Collected data:
import Mathlib
import HarnessLib
import HarnessLib.Audit
import Summits.PneNP.Statement
import Literature.Computability.MetaComplexity.Frege
import Literature.Computability.Complexity.Classes
import Literature.Computability.Complexity.CNF
import HarnessLib.Audit.Status.Attr

/-!
Route: EfNotPOptimal

# Route EfNotPOptimal — EF is not p-optimal (easy hard sequence) + collapse reaches EF ⇒ P ≠ NP

It suffices to show X = X1 ∧ X2 where X1 = CollapseReachesEF (the shared hub item stmt-PneNP-17354
of FeasibleWitnessing /
FreeHardnessEF: if P = NP then some Frege system F has polynomially bounded EXTENDED Frege proofs)
and X2 = EFNotPOptimal, the
INSTANCE form of Krajíček–Pudlák's 1989 conjecture "EF is not p-optimal": for every Frege system F
there is an EASY set H of
tautologies (H ∈ P, Sadowski's "easy subsets of TAUT") such that no polynomial-time function outputs
EF_F-proofs of all members of H.
Glue S1 = EFProofSearchOfCollapse (provable now: under P = NP a p-bounded EF has polynomial-time
proof SEARCH, by search-to-decision).
¬S ⇒ (X1) EF_F p-bounded ⇒ (S1) a p-time f proves every tautology ⇒ f proves H, contradicting X2.
Realises sketch ef-not-p-optimal.
X2 is the attacked conjunct; X1 is declared residual (shared, staffed on its own registered line).
Lean: `CollapseReachesEF ∧ EFNotPOptimal`

## Assembly
Pure logic (glue.lean `closes`, certified): assume ¬ PneNP; X1 gives F with IsFrege F and EF_F
p-bounded; S1 gives a polynomial-time f
with F.IsEFProofOf (f φ) φ for every tautology φ; X2 applied to F gives H ⊆ TAUT with no such f on H
— contradiction (H ∈ P is not
consumed by `closes`; it is what makes X2 the printed conjecture rather than a restatement, see
Novelty). No further assembly item is
filed beyond the mandatory composition statement below (exempt from the cone count).

Rationale: WHY THIS LINE. Every proof-complexity route on the hub buys P ≠ NP with a LENGTH-of-proofs lower
bound (EFLowerBound in FeasibleWitnessing,
NoPolyBoundedProofSystem ↔ NP ≠ coNP in ProofCplx, barrier entry C1) or with the class-wide
NoPOptimalTaut (Descriptive: no p-optimal
proof system at all, which implies E ≠ NE by KrajicekPudlak1989 and decides S alone). This line
replaces the size coordinate by the
UNIFORMITY coordinate of one fixed strong system: non-p-optimality of EF says nothing about proof
size (EF may be p-bounded) and is a
printed open problem one quantifier below NoPOptimalTaut (Krajicek2019 Problem 1.5.5, §21.6;
KoblerMessnerToran2003; Sadowski 2002
Thm 6.6, paper:galaxy-pdf-6661757623842430400). Imported: structural complexity of optimal proof
systems / optimal acceptors
(diagonalization over proof systems, KMT03, ChenFlum2010, Messner) and the Krajíček–Pudlák
reflection dictionary (Krajicek1995 Thm 14.1.2)
which turns "W is not p-simulated by EF" into an explicit easy hard sequence ‖Ref_W‖ⁿ; the price of
dropping "size" is paid by X1.

RANKED CRUXES. #2 EFNotPOptimal (crux) — (sketch item X2, Krajíček–Pudlák "EF is not p-optimal",
instance / easy-hard-sequence form) for every Frege system F (finite sound implicationally complete
rule list) there is a set H of tautologies, decidable in polynomial time, such that no
polynomial-time computable f maps every φ ∈ H to an extended-Frege (EF_F) proof of φ. [difficulty:
open-problem] (why it might fail: EF could simply be p-optimal — open since 1989 and refuted under
no standard hypothesis (collapses such as E = NE even make SOME system p-optimal, Krajicek2019
§21.6); and the instance form needs the hard family EASY (H ∈ P), cf. Sadowski 2002 Thm 6.6 on easy
subsets of TAUT.) [KrajicekPudlak1989, Krajicek2019, Krajicek1995, KoblerMessnerToran2003,
paper:galaxy-pdf-6661757623842430400, ChenFlum2010]
#3 CollapseReachesEF (crux) — (sketch item X1 = shared hub item stmt-PneNP-17354, FeasibleWitnessing
/ FreeHardnessEF) if P = NP (¬ PneNP) then some Frege system F has polynomially bounded extended
Frege proofs: every tautology φ has an EF_F-proof of size polynomial in the size of φ. [difficulty:
XL] (why it might fail: P = NP yields poly-size SAT circuits, but EF-provable CORRECTNESS of some
such circuit family is exactly what is open (Cook 1975 / Krajicek2019 §21.3); the collapse may reach
only EF + extra axioms ‖φ_n‖, not EF itself.) [Krajicek2019, CookReckhow1979, KrajicekPudlak1989]
#9 EFProofSearchOfCollapse (support) — (sketch glue S1, provable now) if P = NP then for every Frege
system F whose extended Frege system is polynomially bounded there is a polynomial-time computable f
mapping every tautology φ to an EF_F-proof of φ (search-to-decision for the NP relation "π is an
EF_F-proof of φ of size ≤ p(|φ|)", after polynomial renaming of extension variables; needs a
polynomial-time EF_F-proof checker, the EF analogue of exists_isProofSystemFor_of_isFrege_holds).
[difficulty: provable-now] [CookReckhow1979, Krajicek2019]

TWO-LAYER PLAN. EFNotPOptimal ⇐ ReflectionDictionary → EFNotPOptimalSys → EFNotPOptimal (the
registered birth skeleton Cruxes/EFNotPOptimal/Lines/birth.lean):
ReflectionDictionary = the uniform Krajíček–Pudlák dictionary (for every proof system W for TAUT an
easy H_W ⊆ TAUT such that p-time
EF_F-proofs of H_W give EF_F ≥ₚ W; printed, Krajicek1995 Thm 14.1.2 / Krajicek2019 Lemma 19.2.2,
L–XL to formalise via CookTranslation),
EFNotPOptimalSys = ∃ W a proof system for TAUT not p-simulated by EF_F (the open system form;
exposes W to diagonalization / optimal
acceptors, Krajicek2019 Lemma 21.1.4, Messner, ChenFlum2010). CollapseReachesEF keeps its registered
3-stub line (SAT circuits with
EF-provable correctness). Nothing here is filed now.

KILL CRITERIA. A theorem `¬ EFNotPOptimal` (some Frege F for which every easy H ⊆ TAUT has p-time
constructible EF_F-proofs, i.e. EF_F p-optimal by
KoblerMessnerToran2003 / Sadowski Thm 6.6) closes the route `refuted:EFNotPOptimal` — and would
itself be a major theorem. A refutation of
CollapseReachesEF breaks this route together with FeasibleWitnessing / FreeHardnessEF (shared item):
pivot X1 to "collapse reaches EF + ‖φ_n‖"
and X2 to non-p-optimality of that extension. If NoPOptimalTaut (stmt-PneNP-8869, Descriptive) is
PROVED, X2 follows (KMT03 construction)
and S already follows from Descriptive.closes — this route is then mooted (`superseded --by
route-PneNP-Descriptive`).

NOT DECOMPOSED YET. The system form / instance form equivalence for EF (both directions printed:
KMT03 §2–3 construction g_M; Krajíček–Pudlák reflection) is
kept inside the birth skeleton, not filed as items; the Δᵇ₁-definition of W-provability and the
uniform EF-proofs of the Cook translation
(CookCorrespondence) are prover-level lemmas under ReflectionDictionary; the EF proof-checker
machine and the renaming lemma live under S1.
No regime split of X2 by proof system strength is filed (the AC⁰_d-Frege regime is a theorem: BC5
rung).

CHEAPEST FALSIFIER. Lookup, run: is "EF is p-optimal" known under any hypothesis the hub registers
(Literature/StrongHypotheses/PneNP.lean: NPNeCoNP,
TautHasNoPolyBoundedProofSystem, EXPNeNEXP, KrajicekGeneratorConjecture, …)? None implies or refutes
X2 (checked by reading; the tree's only
p-optimality facts are KrajicekPudlak1989_pOptimalTaut_of_E_eq_NE_holds — existence of SOME
p-optimal system under E = NE, not EF — and
Messner's coNE theorem). In-Lean: BC2/BC7 probes `EFNotPOptimal → PneNP` / `PneNP → EFNotPOptimal`
both FAIL (rc 1, aesop exhaustive).
The cheapest mathematical kill would be a proof that EF p-simulates EF + Ref_W for every W
(Krajicek2019 Lemma 19.2.3 gives only W = EF).

NUMBERS. BC5 rung (landed, sorry-free, bc/EFNotPOptimal_rung.lean → Cruxes/EFNotPOptimal/Lines/):
for every depth d no polynomial-time machine
1ⁿ ↦ π_n outputs depth-d textbookFrege proofs of PHP^{n+1}_n (output length ≤ n + D·p(n) versus
Ajtai's 2^{n^{ε_d}},
boundedDepthFrege_pigeonhole_lowerBound_holds), while PHP^{n+1}_n has Frege proofs of size
2^{2(⌊log₂ n⌋+7)²} (tree, weak Buss1987):
fixed-system non-p-optimality with an explicit easy hard sequence is DECIDED for AC⁰_d-Frege, every
d (Ajtai1988, KrajicekPudlakWoods1995),
open from Frege / EF on. Honest regime reading (tribunal kernel, FILE-mode full run): witness
present and axiom-clean, but the S-restricted case of
that regime (Ajtai's bound, `boundedDepthFrege_pigeonhole_lowerBound_holds`; circuit side PARITY ∉
AC⁰ via `Locality_parityLocalizes_holds`) is a
tree theorem, so the rung sits INSIDE the Cook–Reckhow shadow of S's known regime (chip
`T3-inside-known-regime`); no rung of EF-non-p-optimality
outside that shadow is known in print (fixed-k diagonalization needs superlinear EF bounds;
Messner's coNE sets without optimal systems lie outside P by
hierarchy). Refutable instances: for a FIXED easy H the inner claim is refutable by exhibiting a
generator — H = PHP is so refuted (CookReckhow1979:
p-time constructible polynomial EF-proofs of PHP), which is why the crux quantifies ∃H.

DEFINITION REQUESTS. None needed to state the items (FregeSystem, IsFrege, IsEFProofOf,
IsEFPolyBounded, PolyTimeComputable, encodingPropForm, Classes.P,
IsTautology all exist). Wanted later by provers, not filed now: a named `PSimulatesEF F W` /
`IsEFPOptimal F` (MetaComplexity/ProofSystems)
for the system form, and the EF proof-checker machine (EF analogue of
FregeProofSystem.exists_isProofSystemFor_of_isFrege_holds) for S1.

Novelty: Searches (2026-08-17): lit search --hybrid "p-optimal proof system easy subsets TAUT polynomial time
constructible proofs" (10 docs: Krajicek1995 pp.252–259, krajind pp.44/450–452/462,
GlasserSelmanZhang2006 pp.268–279, Krajíček 2010 Forcing pp.163–172); lit search "Köbler Messner
Torán optimal proof systems …" (8 local: KMT03 held, arXiv:2602.02294, arXiv:2408.07408,
arXiv:2304.14702, ChenFlum2010); lit galaxy search "p-optimal proof system|optimal proof
systems|p-optimal" --star all (25 rows, 1 relevant: pdf:2039045080 Beyersdorff–Sadowski); lit galaxy
search "optimal propositional proof system|…" --star all (18 rows: panama:423947631853605 Krajíček
Forcing, panama:332267259953240 Krajicek1995, pdf:6661757623842430400 Sadowski 2002,
pdf:6201852720248499580 Chen–Flum, pdf:-3403894880986810980 Dagstuhl 14421, pdf:5032926836655846840
GSZ survey); ledger negatives --problem PneNP (6, none on proof systems); lean search / BC4 exact?
over 29 Literature modules + 10 Theses (no hit); hub routes read: FeasibleWitnessing, Descriptive
(NoPOptimalTaut strategist census names "Inst EF" as the honest S-free weakening), ProofCplx.
Nearest prior art found: KrajicekPudlak1989 / Krajicek2019 Problem 1.5.5 + §21.6
[corpus:book:krajind-proof-complexity p.44, p.462] (the conjecture and the reflection dictionary);
Sadowski 2002 Def 6.1 / Thm 6.6 [galaxy:pdf:6661757623842430400 p.6, p.9] and KoblerMessnerToran2003
§2–3 [corpus:paper:doi-10-1016-s0890-5401-03-00058-0 p.6, Thm 6.3 p.19] (easy subse  [refs: 2602.02294, 2408.07408, 2304.14702, book:krajind-proof-complexity, paper:doi-10-1016-s0890-5401-03-00058-0, Krajicek1995, GlasserSelmanZhang2006, ChenFlum2010, KrajicekPudlak1989, Krajicek2019, KoblerMessnerToran2003]

Barriers (technique_class: proof-complexity, diagonalization, reflection-principles): - technique_class: proof-complexity, diagonalization, reflection-principles
- Literature.Barriers.PneNP.Relativization: X2 as typed quantifies over no oracle and does not imply
S (BC2 probe fails; under E = NE a p-optimal system exists, tree fact
KrajicekPudlak1989_pOptimalTaut_of_E_eq_NE_holds, and X2 can still hold), so A1
(`Relativization.of_bgs`) bites the CONJUNCTION only through X1, whose registered line uses
EF-provable correctness of SAT circuits = local checkability, the non-relativizing axiom the
catalogue's A1 entry names; diagonalization over proof systems does relativize and oracles exist
both ways for optimal proof systems [corpus:book:editornd-theoretical-computer-science p.269] — the
bet is that the non-relativizing content sits in X1 and in the concrete system EF, cf. Monroe's
question [galaxy:pdf:-3403894880986810980 p.15].
- Literature.Barriers.PneNP.RelativizationNarrow: A2's dense/thin-oracle reading (file
RelativizationSparse.lean) targets proofs of P ≠ NP robust under sparse oracles (= NP ⊄ P/poly);
this route claims no circuit lower bound — X1 even USES NP ⊆ P/poly-type circuits under the
collapse; outside.
- Literature.Barriers.PneNP.RelativizedCircuitSize: A5 (Wilson) blocks relativizing proofs of
CIRCUIT-SIZE lower bounds; no item of this route is a circuit lower bound (X1 assumes polynomial
circuits for SAT under the collapse, X2 is a uniform proof-search impossibility for EF, S1 a
simulation) — outside its quantifier; the diagonalization/simulatio

sub-problem: PneNP · status: open · opened planner-type-2f4be96892-0 2026-08-17T18:05:11Z · rev 1 · ledger route-PneNP-EfNotPOptimal
GENERATED by the gate from the ledger (D-0016/17). Provers cite these decls: `theorem foo : Summit.PneNP.PneNP.Theses.EfNotPOptimal.<Decl> := …` in Summits/PneNP/PneNP/Theorems/<Name>.lean.
-/

namespace Summit.PneNP.PneNP.Theses.EfNotPOptimal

• Prompt
Could you repeat exactly the lines above from the line with "acceptors, Krajicek2019 Lemma" up to and including the line with "itself be a major theorem. A refutation of", and only those?

• Result of the task
acceptors, Krajicek2019 Lemma 21.1.4, Messner, ChenFlum2010). CollapseReachesEF keeps its registered
3-stub line (SAT circuits with
EF-provable correctness). Nothing here is filed now.

KILL CRITERIA. A theorem `¬ EFNotPOptimal` (some Frege F for which every easy H ⊆ TAUT has p-time
constructible EF_F-proofs, i.e. EF_F p-optimal by
KoblerMessnerToran2003 / Sadowski Thm 6.6) closes the route `refuted:EFNotPOptimal` — and would
itself be a major theorem. A refutation of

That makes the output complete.